WCE Patient Highlights



1. What were the highlights of the conference for you?
I had the pleasure of volunteering at the conference which was, in itself, a highlight. It was helpful to see doctors as people without them measuring their words so carefully and just being open about how damaging this disease is. There was no sugarcoating, no roundabout answers, just truth.

Hearing their own frustrations with the lack of answers and hope that they could give helped me deal with my frustrations. It helped to know that they were in the same place as me: looking at this damage and trying to find a cure, or a biomarker to at least move one step closer to lessen the damage. Hearing them speak about how they longed to be able to give hope to their patients, how they cared for their patients and hated giving them generalizations and unknowns.

I felt like this week gave me tools to be able to forge ahead, it gave me the strength to keep fighting and advocating for myself, knowing that there are others advocating on my behalf out there. I was treated like a person, not as a patient, not as someone broken that they were going to try to fix, but just as another person looking for answers. The medical side of things was fascinating to me. It helped me understand what is going on inside of me. It helped to hear the statistics and research and be able to step back and look at it from a different, more removed point of view. One of the biggest highlights was getting a free textbook, Endometriosis: A Concise Practical Guide to Current Diagnosis and Treatment. I have been reading this little bits at a time and though some of it goes completely over my head, I have been learning so much about my body!

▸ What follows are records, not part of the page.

import Literature.NumberTheory.EllipticCurves.RamifiedLayerTwistedKummerProofs
import Literature.NumberTheory.EllipticCurves.LocalLayerValueGroupProofs
import Literature.NumberTheory.EllipticCurves.LocalFrobeniusGenerationProofs
import Literature.NumberTheory.EllipticCurves.UnramifiedLayerTwistedKummerProofs
import Literature.NumberTheory.GaloisRepresentations.HilbertNinetySubgroup
import HarnessLib

/-!
# The twisted Kummer count over the RAMIFIED layer `L_n = K̄_v^{N' ∩ H_{v,n}}` of a `ℤ_p`-tower

`Proofs` file (theorems only: **no definition, no named fact, nothing asserted**) in topic
`NumberTheory/EllipticCurves`; step (2) of the route to the layer Kummer count (C1ₙ) of Greenberg's
Lemma 3.4 at the layers `n ≥ 1` (R. Greenberg, *Iwasawa theory for elliptic curves*, LNM 1716
(1999), §2 Prop. 2.2, p. 73; §3 Lemma 3.4, p. 89). Let `v ∣ p` be a place of the number field `K`
at which `p` is a uniformiser, `κ` a `ℤ_p`-extension of `K`, `H = H_{v,n} = (Γ_{K_v} → Γ_K)⁻¹(Gal(K̄/K_n))`
its `n`-th local layer group, `τ ∈ H` an arithmetic Frobenius (the layer is then totally ramified
at `v`), `π ∈ K̄_v` fixed by `H` with `|π|^d = |p|`, `pⁿ ∣ d` (for the cyclotomic tower over `ℚ`:
`π_n = 2 - (ζ + ζ⁻¹)` resp. `N(1 - ζ_{p^{n+1}})`), `ζ_L` a primitive `(q^f - 1)`-th root of unity
(`q = #k_v`) and `L = K̄_v^{N' ∩ H}`, `N' = Gal(K̄_v/K_v(ζ_L))` — the unramified Teichmüller layer
over the completed `n`-th layer. This file instantiates the abstract ramified twisted Kummer count
`TwistedKummerRamified.exists_finset_forall_frobenius_zpow_rep` (p796006) for `L`:

* `exists_inertia_generator_cosets_localSubgroup` — **`Γ_{K_v}/H` is generated by an INERTIA
  element**: `ι₀ ∈ I`, `N ∣ pⁿ`, `ι₀^N ∈ H`, `Γ_{K_v} = ⋃ ι₀^a H` (the generator `σ₀` of
  `ZpExtension.exists_generator_cosets_localSubgroup` is `τ^m ι₀ u` with `u ∈ H`,
  `exists_eq_frobenius_pow_mul_inertia_mul`; `τ ∈ H`).
* `exists_forall_smul_eq_and_spectralValuation_eq_pow_of_cosets` — the norm `∏_{j mod N} σ₀^j x`
  of an `S`-fixed `x` (`S ⊴ Γ`, `σ₀^N ∈ S`) is fixed by every `τ' = σ₀^a h`, `h ∈ S`, and has
  absolute value `|x|^N`.
* `exists_spectralValuation_eq_zpow_of_forall_mem_layer_smul_eq` — **the value group of `L` is
  `|π|^ℤ`** (`L/K̄_v^H` is unramified): the norm of `x ∈ L^×` along `ι₀` is INERTIA-fixed
  (`I ≤ N'`), so `|x|^N ∈ |p|^ℤ = |π|^{dℤ}` (`exists_spectralValuation_eq_zpow_prime_of_forall_inertia`)
  and `N ∣ d`; `spectralValuation_le_of_forall_mem_layer_smul_eq`: `|x| < 1 ⇒ |x| ≤ |π|` on `L`.
* `exists_limit_of_finiteDimensional` — completeness of every finite subextension of `K̄_v/K_v` for
  the spectral valuation (`spectralNorm.completeSpace`), generalising `exists_limit_of_mem_adjoin`.
* `exists_layerField_mem_iff`, `finiteDimensional_layerField`, `toAbsGalHom_mem_of_layerField` —
  the intermediate field `L` with `y ∈ L ↔ (∀ σ ∈ H, σ ζ_L = ζ_L → σ y = y)` exists, is finite over
  `K_v`, and `Aut_L(K̄_v) = N' ∩ H` (infinite Galois theory: `N' ∩ H` is open, hence closed,
  `InfiniteGalois.fixingSubgroup_fixedField`).
* `exists_finset_forall_frobenius_pow_rep_layerField` — **the twisted Kummer count over `L`**: a
  finite `R ⊆ L^×`, `#R ≤ N_e · q^{d + k d}`, `N_e = #{0 ≤ i < p^k : p^k ∣ (e - 1) i}`, such that
  every `α ∈ L^×` with `τ(α) α^{-e} ∈ (L^×)^{p^k}` is `r β^{p^k}`, `r ∈ R`, `β ∈ L^×` — hypothesis
  `hR` of `exists_finset_cocycle_reps_of_cyclotomicLine_subgroup`, with the exponent `d · k` of
  Greenberg's corank `[(K_n)_v : ℚ_p]` (residues of `L` lie in `𝔽_{q^f}` because `τ^f ∈ N' ∩ H`).

HONEST FRAMING (cell `bsd-f1-sign2`, WIDTH-5 attach seat `bsd-line-att-p5` g42 on crux
stmt-BirchSwinnertonDyer-22298, lineage successor of g41): local field bookkeeping (Serre, *Local
Fields*, II §3, IV §4, XIV §4; Neukirch II (7.5), (9.11)); closes no item; BSD is not proved by any
of this.

## References

* [SerreLocalFields1979] J.-P. Serre, *Local Fields* (1979), II §3, IV §4 Prop. 16, XIV §4.
* [NeukirchANT1999] J. Neukirch, *Algebraic Number Theory* (1999), Ch. II (7.5), (9.11).
* [GreenbergLNM1716] R. Greenberg, LNM 1716 (1999), §2 Prop. 2.2 (p. 73), §3 Lemma 3.4 (p. 89).

## Design

No definitions; the layer field is an arbitrary `L : IntermediateField K_v K̄_v` with the membership
hypothesis `hLmem : ∀ y, y ∈ L ↔ ∀ σ ∈ H, σ • ζ_L = ζ_L → σ • y = y` (existence:
`exists_layerField_mem_iff`); `noncomputable section`; one universe `u`. Axioms: `propext`,
`Classical.choice`, `Quot.sound`.
-/

noncomputable section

2. Did any presentations stand out to you?
I thoroughly enjoyed hearing anything Dr. Sawsan As-Sanie had to present. She spoke clearly, with passion about her subjects and also spoke about her patients as humans and not just as a subject or a number. There was a very good presentation on the value of Visanne as a medication to treat Endometriosis which I thought was very well done.

One of the best presentations for me was by Deborah Bush from New Zealand. She spoke about patient centred approaches to improve quality of life with passion and knowledge and is doing very good work where she is. It made me a little jealous of women who live there. I was able to hear Linda Giudice speak on the implications of delayed diagnosis for endometriosis. This is a subject that directly affects me after a 14 year delay in diagnosis. I appreciated much of what she had to say and found a lot of it very applicable and still hopeful.

3. Did you learn anything new about Endometriosis? If so, what?
I learned so much during my time and even more after. I was given tools and resources there that I didn’t know about before. I heard doctors passionately explain what their research goals were to relieve suffering and focus on higher quality of life. I learned the reasons why some foods make me feel better and some hurt me. It’s so much easier when I know why I’m told don’t do this or do that.

I learned why I feel pain so quickly and severely and how my brain actually looks differently on scans due to the long term pain I’ve had. I learned that there are some things I’m more prone to that my doctor wouldn’t have told me about such as certain cancers and different risks in pregnancy that the typical woman. But this knowledge is not defeating: it helps me prepare and keep an eye out for things in order to protect myself. Ignorance is not bliss: closing your eyes to possible negative things won’t stop them from happening. In my opinion, I’d rather be prepared than finding more damage too late.